Julian Bond, chairman of the National Association for the Advancement of Colored People, (NAACP) was the special guest on Friday, June 12 of the NAACP Beverly Hills/Hollywood Branch and the California African American Museum.
Looking dapper and sporting a distinguished head of silver gray hair, Bond is on a cross country tour to celebrate the 100th anniversary of the NAACP and the book NAACP 100: Celebrating a Century of 100 Years in Pictures.
Like the esteemed civil rights association, the civil rights leader, who has served as chairman of the board of the NAACP since 1998, said he is still fighting racial discrimination and social injustice.
Many admirers turned out to see Bond, who scanned the crowd filled with friends and well-wishers and spotted Beverly Hills/Hollywood first vice president Willis Edwards who is also on the national board of the NAACP. “Willis never works for us, we work for Willis,” chuckled Bond.
“On paper, we are the first among equals. But I know they have a higher power, and it’s Willis Edwards.”
California Assemblyman Mike Davis, one of the notables who introduced Bond for the evening, observed, “I think that the NAACP is the organization that makes this country stand up to its creed that all men are created equal.”
Ron Hassan, president of NAACP Beverly Hills/Hollywood branch, said “Julian Bond is here to talk about the past so that we can move into the future.”
Noting the significant milestone of the 100th anniversary of the NAACP, Bond reflected on the unprecedented symbolism of Barack Obama’s presidency.
“It is important to state the significance of Barack Obama’s 44th presidency of the United States. We feel the NAACP played a major role to make his election victory possible because we have struggled for equal rights for the past 100 years. It is fitting that during the inauguration Obama rode a 1930s Pullman car. He was sworn in as president at the National Mall that once was a slave market. He launched his candidacy at the steps of the Lincoln Capitol. These sites play a historic significance in this country’s history.”
Despite the diligent efforts of the NAACP to eradicate racism, Bond stated that it still exists.
“There is still racial scapegoating,” he acknowledged. “We helped to end racial profiling in the media. We convinced some newspapers to drop racial designations in the newspapers. We helped to strike down racial restrictions. In 1920, we joined organized labor. We joined A. Philip Randolph in his fight for Pullman porters in 1941 and we helped to create a Fair Practices Commission.”
He mentioned numerous people and events that helped to quell the tide of racism and intolerance in the country that eventually turned into a tidal wave for justice.
“These small acts of passive resistance to American apartheid spurred a people’s movement that helped stare down Jim Crow. Jim Crow is dead, but racism is still alive and well.”

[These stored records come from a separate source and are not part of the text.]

import Summits.BirchSwinnertonDyer.Rank1Residual.X11b.Three.LambdaSupplyQuotient
import Literature.NumberTheory.EllipticCurves.ZpExtensionUnramifiedProofs
import Literature.NumberTheory.EllipticCurves.ZpExtensionDihedralProofs
import Literature.NumberTheory.Automorphic.ClassFieldCharacter
import HarnessLib

/-!
# X11b @ `p = 3`, S24-a (λ-supply), part (F-IIa): WEIL'S CHARACTER WITH VALUES IN A FINITE
# EXTENSION OF `ℚ_p`, `ℤ_p`-CHARACTERS KILL PRIME-TO-`p` INERTIA, and small Hecke-side tools

HONEST FRAMING (cell `b2b-bsdres`, run/shared/lean/b2b/bsd-rank1-residual/, verbatim in every
file): the goal of the cell is to DELETE the COMBINATION-SHAPED residual classes of the
Birch–Swinnerton-Dyer formula for ALL analytic-rank `≤ 1` elliptic curves over `ℚ` — assembled
STRICTLY from published theorems — so that the rank-`≤ 1` remainder becomes exactly the
CONSTRUCTION-SHAPED classes, which are TYPED, NOT attempted. This is not "finishing BSD". Team N8/O2
(X11b at `3`: `3 ‖ N`, `r_an = 1`, `E[3]` irreducible): research route; nothing booked; NO label
changes; O2 stays OPEN. THEOREMS ONLY; no definition, no fact, no `sorry`.

PROVENANCE: sub-target S24 'λ-SUPPLY SPLIT' (OWNERS R7-59 / R8-4 / R8-14 / R8-16), seat
`b2b-bsdres-x11b3-p7` (gen. 4); census `HOME/b2b-bsdres-x11b3-p7/s24/S24-FEASIBILITY.md` step (F):
the glue between Weil's `ℓ`-adic character (`WeilLAdicCharacterProofs`), the abstract `3`-adic
toolkit of (D)/(F-I) (which needs a COMPLETE, FINITE-DIMENSIONAL coefficient field) and the
rank-one currency `e ∘ ψ` of part (C) (`LambdaSupplyQuotient`, seat p2).

## Contents

* §1 `exists_weilValued`: for an algebraic Hecke character `χ` of `K` and `ι : ℚ̄_p ≃ ℂ` there is a
  finite extension `E/ℚ_p` inside `ℚ̄_p` and a continuous `a : Γ_K →* Eˣ` killing the inertia at
  every `v ∤ p` where `χ` is unramified and with `a(Frob_v^{arith}) = ι⁻¹(χ(ϖ_v))` there — Weil's
  `R(σ)` (`HasInfinityType.weilValue`), whose values lie in the complete field
  `lAdicValueField` (`rep_mem` + completeness).
* §2 `zpChar_apply_eq_one_of_mem_inertia`: every continuous `Φ : Γ_K →ₜ* ℤ_p` kills the inertia
  groups at `v ∤ p` (saturation `exists_surjective_of_ne_one` + `inertia_le_kerSubgroup_holds`).
* §3 `exists_unitsChar_of_continuous`: a continuous `f : Γ_K →* Eˣ` pushed into `ℚ̄_pˣ` is a
  continuous character `ψ : Γ_K →ₜ* ℚ̄_pˣ` (the currency of `LambdaSupplyQuotient`).
* §4 Hecke side: `mul_galConj_inv_ideleBaseChange` (`χ · (χ ∘ σ)⁻¹` is trivial on `𝕀_F`),
  `galConj_pow`, `isFiniteOrder_galConj`, `isUnitary_galConj`.

## References

* [Weil1956] A. Weil, *On a certain type of characters of the idèle-class group of an algebraic
  number-field*, §1–§2.
* [Washington1997] L. C. Washington, *Introduction to Cyclotomic Fields*, Prop. 13.2, §13.1.
-/

noncomputable section

open scoped NumberField
open NumberField IsDedekindDomain Field Filter Topology
  Literature.NumberTheory.GaloisRepresentations Literature.NumberTheory.EllipticCurves
  Literature.NumberTheory.Automorphic

namespace Summit.BirchSwinnertonDyer.Rank1Residual.X11b.Three.LambdaSupply

variable {K : Type} [Field K] [NumberField K] {p : ℕ} [Fact p.Prime]

/-! ### §1. Weil's character with values in the finite extension `E = lAdicValueField` -/

/-- Weil's value `R(σ) = lim_N a_N(σ)` lies in `E = ℚ_p(values)`: the `a_N(σ)` do (`rep_mem`) and
`E` is complete, hence closed. [cite: Weil1956, §2] -/
theorem weilValue_mem {χ : HeckeCharacter K} {T : Finset (HeightOneSpectrum (𝓞 K))}
    {e : HeightOneSpectrum (𝓞 K) → ℕ} {pp qq : InfinitePlace K → ℤ}
    (hinf : χ.HasInfinityType pp qq) (hmod : HeckeCharacter.IsModulus χ T e)
    (ι : PadicAlgCl p ≃+* ℂ) (σ : absoluteGaloisGroup K) :
    hinf.weilValue hmod ι σ ∈ HeckeCharacter.lAdicValueField χ ι T e :=
  (HeckeCharacter.isComplete_lAdicValueField χ ι T e).isClosed.mem_of_tendsto
    (hinf.tendsto_rep hmod ι σ) (Eventually.of_forall fun N => hinf.rep_mem hmod ι N σ)

/-- **Weil's character with values in a finite extension of `ℚ_p`** (Weil 1956, in the currency
needed by the `3`-adic toolkit): for an algebraic Hecke character `χ` and `ι : ℚ̄_p ≃ ℂ` there are
a finite extension `E/ℚ_p` inside `ℚ̄_p` and a continuous homomorphism `a : Γ_K →* Eˣ` which kills
the inertia groups at every `v ∤ p` where `χ` is unramified and satisfies
`a(Frob_v^{arith}) = ι⁻¹(χ(ϖ_v))` there. [cite: Weil1956, §1–§2] -/
theorem exists_weilValued (ι : PadicAlgCl p ≃+* ℂ) {χ : HeckeCharacter K} (hχ : χ.IsAlgebraic) :
    ∃ (E : IntermediateField ℚ_[p] (PadicAlgCl p)) (_ : FiniteDimensional ℚ_[p] E)
      (a : absoluteGaloisGroup K →* (E)ˣ), Continuous a ∧
      ∀ v : HeightOneSpectrum (𝓞 K), ((p : ℕ) : 𝓞 K) ∉ v.asIdeal → χ.IsUnramifiedAt v →
        (∀ 𝔓 ∈ v.primesAbove, ∀ σ ∈ 𝔓.inertia (absoluteGaloisGroup K), a σ = 1) ∧
        ∀ 𝔓 ∈ v.primesAbove, ∀ Φ : absoluteGaloisGroup K, IsArithFrobAt (𝓞 K) Φ 𝔓 →
          (((a Φ : (E)ˣ) : E) : PadicAlgCl p) = ι.symm (χ.valueAtUniformizer v) := by
  obtain ⟨pp, qq, hinf⟩ := χ.isAlgebraic_iff_exists_hasInfinityType.mp hχ
  obtain ⟨e, hmod⟩ := χ.exists_isModulus_of_ramified
  set T := (HeckeCharacter.finite_ramifiedPlaces_holds χ).toFinset with hT
  set E := HeckeCharacter.lAdicValueField χ ι T e with hE
  haveI hfd : FiniteDimensional ℚ_[p] E := HeckeCharacter.finiteDimensional_lAdicValueField χ ι T e
  have hmem : ∀ σ, hinf.weilValue hmod ι σ ∈ E := weilValue_mem hinf hmod ι
  have hne : ∀ σ, (⟨hinf.weilValue hmod ι σ, hmem σ⟩ : E) ≠ 0 := fun σ h0 =>
    hinf.weilValue_ne_zero hmod ι σ (congrArg Subtype.val h0)
  -- Weil's `R` as a homomorphism into `Eˣ`
  let a : absoluteGaloisGroup K →* (E)ˣ :=
    { toFun := fun σ => Units.mk0 _ (hne σ)
      map_one' := Units.ext (Subtype.ext (hinf.weilValue_one hmod ι))
      map_mul' := fun σ τ => Units.ext (Subtype.ext (hinf.weilValue_mul hmod ι σ τ)) }
  have ha_coe : ∀ σ, (((a σ : (E)ˣ) : E) : PadicAlgCl p) = hinf.weilValue hmod ι σ := fun σ => rfl
  have hwc : Continuous fun σ => hinf.weilValue hmod ι σ := by
    have := Units.continuous_val.comp (hinf.continuous_weilHom hmod ι)
    simpa only [Function.comp_def, HeckeCharacter.HasInfinityType.coe_weilHom_apply] using this
  have ha_cont : Continuous a := by
    refine Units.continuous_iff.mpr ⟨?_, ?_⟩
    · exact hwc.subtype_mk fun σ => hmem σ
    · have h1 : (fun σ => (((a σ)⁻¹ : (E)ˣ) : E)) = fun σ =>
          (⟨(hinf.weilValue hmod ι σ)⁻¹, inv_mem (hmem σ)⟩ : E) := by
        funext σ
        apply Subtype.ext
        rw [Units.val_inv_eq_inv_val]
        rfl
      rw [h1]
      exact (hwc.inv₀ fun σ => hinf.weilValue_ne_zero hmod ι σ).subtype_mk _
  refine ⟨E, hfd, a, ha_cont, fun v hpv hv => ?_⟩
  have hvT : v ∉ T := fun h => ((HeckeCharacter.finite_ramifiedPlaces_holds χ).mem_toFinset.mp h) hv
  refine ⟨fun 𝔓 h𝔓 σ hσ => ?_, fun 𝔓 h𝔓 Φ hΦ => ?_⟩
  · apply Units.ext
    apply Subtype.ext
    exact hinf.weilValue_eq_one_of_mem_inertia hmod ι hvT hpv h𝔓 hσ
  · rw [ha_coe]
    exact hinf.weilValue_frob hmod ι hvT hpv h𝔓 hΦ

/-! ### §2. `ℤ_p`-valued characters kill the inertia at `v ∤ p` -/

/-- **Every continuous `Φ : Γ_K →ₜ* ℤ_p` kills the inertia groups at the places `v ∤ p`**: write
`Φ = p^k Φ'` with `Φ'` surjective (saturation) and apply "`ℤ_p`-extensions are unramified outside
`p`" to `Φ'`. [cite: Washington1997, Prop. 13.2] -/
theorem zpChar_apply_eq_one_of_mem_inertia (Φ : absoluteGaloisGroup K →ₜ* Multiplicative ℤ_[p])
    {v : HeightOneSpectrum (𝓞 K)} (hv : ((p : ℕ) : 𝓞 K) ∉ v.asIdeal)
    {𝔓 : Ideal (absIntegers (𝓞 K) K)} (h𝔓 : 𝔓 ∈ v.primesAbove) {σ : absoluteGaloisGroup K}
    (hσ : σ ∈ 𝔓.inertia (absoluteGaloisGroup K)) : Φ σ = 1 := by
  by_cases hΦ : Φ = 1
  · rw [hΦ]; rfl
  obtain ⟨Φ', k, hsurj, hk⟩ := ZpExtension.exists_surjective_of_ne_one Φ hΦ
  have h1 : Φ' σ = 1 := ZpExtension.inertia_le_kerSubgroup_holds (K := K) (p := p) ⟨Φ', hsurj⟩ hv h𝔓 hσ
  apply Multiplicative.toAdd.injective
  rw [hk σ, toAdd_one, h1, toAdd_one, mul_zero]

/-! ### §3. From `Eˣ`-valued homomorphisms to the currency `Γ_K →ₜ* ℚ̄_pˣ` -/

omit [NumberField K] in
/-- A continuous `f : Γ_K →* Eˣ`, `E ⊆ ℚ̄_p` a subfield, IS a continuous character
`ψ : Γ_K →ₜ* ℚ̄_pˣ` with the same values. [folklore] -/
theorem exists_unitsChar_of_continuous {E : IntermediateField ℚ_[p] (PadicAlgCl p)}
    (f : absoluteGaloisGroup K →* (E)ˣ) (hf : Continuous f) :
    ∃ ψ : absoluteGaloisGroup K →ₜ* (PadicAlgCl p)ˣ,
      ∀ σ, ((ψ σ : (PadicAlgCl p)ˣ) : PadicAlgCl p) = (((f σ : (E)ˣ) : E) : PadicAlgCl p) :=
  ⟨⟨(Units.map ((algebraMap E (PadicAlgCl p) : E →+* PadicAlgCl p) : E →* PadicAlgCl p)).comp f,
    (Continuous.units_map _ continuous_subtype_val).comp hf⟩, fun _ => rfl⟩

omit [NumberField K] in
/-- Value dictionary: `ψ σ = 1 ↔ f σ = 1` when `ψ` and `f` have the same values. [folklore] -/
theorem unitsChar_eq_one_iff {E : IntermediateField ℚ_[p] (PadicAlgCl p)}
    {ψ : absoluteGaloisGroup K →ₜ* (PadicAlgCl p)ˣ} {f : absoluteGaloisGroup K →* (E)ˣ}
    (h : ∀ σ, ((ψ σ : (PadicAlgCl p)ˣ) : PadicAlgCl p) = (((f σ : (E)ˣ) : E) : PadicAlgCl p))
    (σ : absoluteGaloisGroup K) : ψ σ = 1 ↔ f σ = 1 := by
  rw [← Units.val_eq_one, h σ, ← Units.val_eq_one, ← OneMemClass.coe_eq_one]

/-! ### §4. Hecke side: the quotient `χ · (χ ∘ σ)⁻¹` on `𝕀_F`, finite order under `galConj` -/

section Hecke

variable {F₀ : Type} [Field F₀] [NumberField F₀] [Algebra F₀ K]

/-- **`χ · (χ ∘ σ)⁻¹` is trivial on the ideles of the base** (`σ • x_K = x_K` for `x ∈ 𝕀_{F₀}`):
the third clause of the λ-supply target, automatic in quotient shape. [folklore] -/
theorem mul_galConj_inv_ideleBaseChange (σ : K ≃ₐ[F₀] K) (χ : HeckeCharacter K)
    (x : ideleGroup F₀) :
    (χ * (HeckeCharacter.galConj σ χ)⁻¹) (AdeleRing.ideleBaseChange F₀ K x) = 1 := by
  rw [HeckeCharacter.mul_apply, HeckeCharacter.inv_apply, HeckeCharacter.galConj_apply,
    AdeleRing.smul_ideleBaseChange, mul_inv_cancel]

omit [NumberField F₀] in
/-- `galConj σ 1 = 1`. [folklore] -/
theorem galConj_one_right (σ : K ≃ₐ[F₀] K) : HeckeCharacter.galConj σ (1 : HeckeCharacter K) = 1 :=
  HeckeCharacter.ext fun x => by
    rw [HeckeCharacter.galConj_apply, HeckeCharacter.one_apply, HeckeCharacter.one_apply]

omit [NumberField F₀] in
/-- `galConj` commutes with powers. [folklore] -/
theorem galConj_pow (σ : K ≃ₐ[F₀] K) (χ : HeckeCharacter K) (n : ℕ) :
    HeckeCharacter.galConj σ (χ ^ n) = HeckeCharacter.galConj σ χ ^ n := by
  induction n with
  | zero => rw [pow_zero, pow_zero, galConj_one_right]
  | succ n ih => rw [pow_succ, pow_succ, HeckeCharacter.galConj_mul, ih]

omit [NumberField F₀] in
/-- **`galConj` preserves finite order.** [folklore] -/
theorem isFiniteOrder_galConj (σ : K ≃ₐ[F₀] K) {χ : HeckeCharacter K} (hχ : χ.IsFiniteOrder) :
    (HeckeCharacter.galConj σ χ).IsFiniteOrder := by
  obtain ⟨n, hn, h1⟩ := hχ.exists_pow_eq_one
  exact isOfFinOrder_iff_pow_eq_one.mpr ⟨n, hn, by rw [← galConj_pow, h1, galConj_one_right]⟩

omit [NumberField F₀] in
/-- **`galConj` preserves unitarity.** [folklore] -/
theorem isUnitary_galConj (σ : K ≃ₐ[F₀] K) {χ : HeckeCharacter K} (hχ : χ.IsUnitary) :
    (HeckeCharacter.galConj σ χ).IsUnitary := fun x => by
  rw [HeckeCharacter.galConj_apply]; exact hχ _

end Hecke

end Summit.BirchSwinnertonDyer.Rank1Residual.X11b.Three.LambdaSupply

end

Bond said that African Americans are still faced with racism in housing and jobs. He pointed to recent discriminatory actions by two banks. “They engaged in systematic discrimination against minorities,” adding that the NAACP filed a lawsuit against both institutions. Nonetheless, Bond stated that he remained hopeful about the future. “For Black Americans, much of the news is good. But Black joblessness is still twice as high as Whites,” he noted.
The chairman said he was proud of the NAACP’s illustrious reputation and history. “We are the largest grassroots organization in the United States. The NAACP had the highest favorability rating with 94%, said Bond, who will become the 94th recipient of the Spingarn Medal, the NAACP’s highest honor.
The usually distinguished and reserved Bond, who is also a professor of history at the University of Virginia, suddenly revealed his lighter side. Actress and activist Denise Nicholas, who conducted the question and answer period with Bond, asked, “I heard you were a model for Royal Crown Cola?”
“Yes, I did pose for Royal Crown Cola,” Bond admitted. “I have also made a few movies. How many of you saw ‘Ray’? Did you see me in a scene where Ray Charles gets an award from the Georgia Legislature? That was me,” Bond chuckled.
Bond reported that he was also in the movie Greased Lightening, about the first Black race car driver portrayed by comedian Richard Pryor. “I was dancing with Pam Grier who was my girlfriend. Richard Pryor tapped her on the shoulder. I never saw Pam again.”
Asked if he ever yearned for another career besides public service, Bond nodded. “As a teen, I wanted to be a movie director and direct black and white crime movies. Then in my early 20s, I wanted to be a singer and have a group called ‘Julian Bond and the Hot Pants.’ I would have three comely young women behind me dancing in hot pants. I thought that would be fabulous.”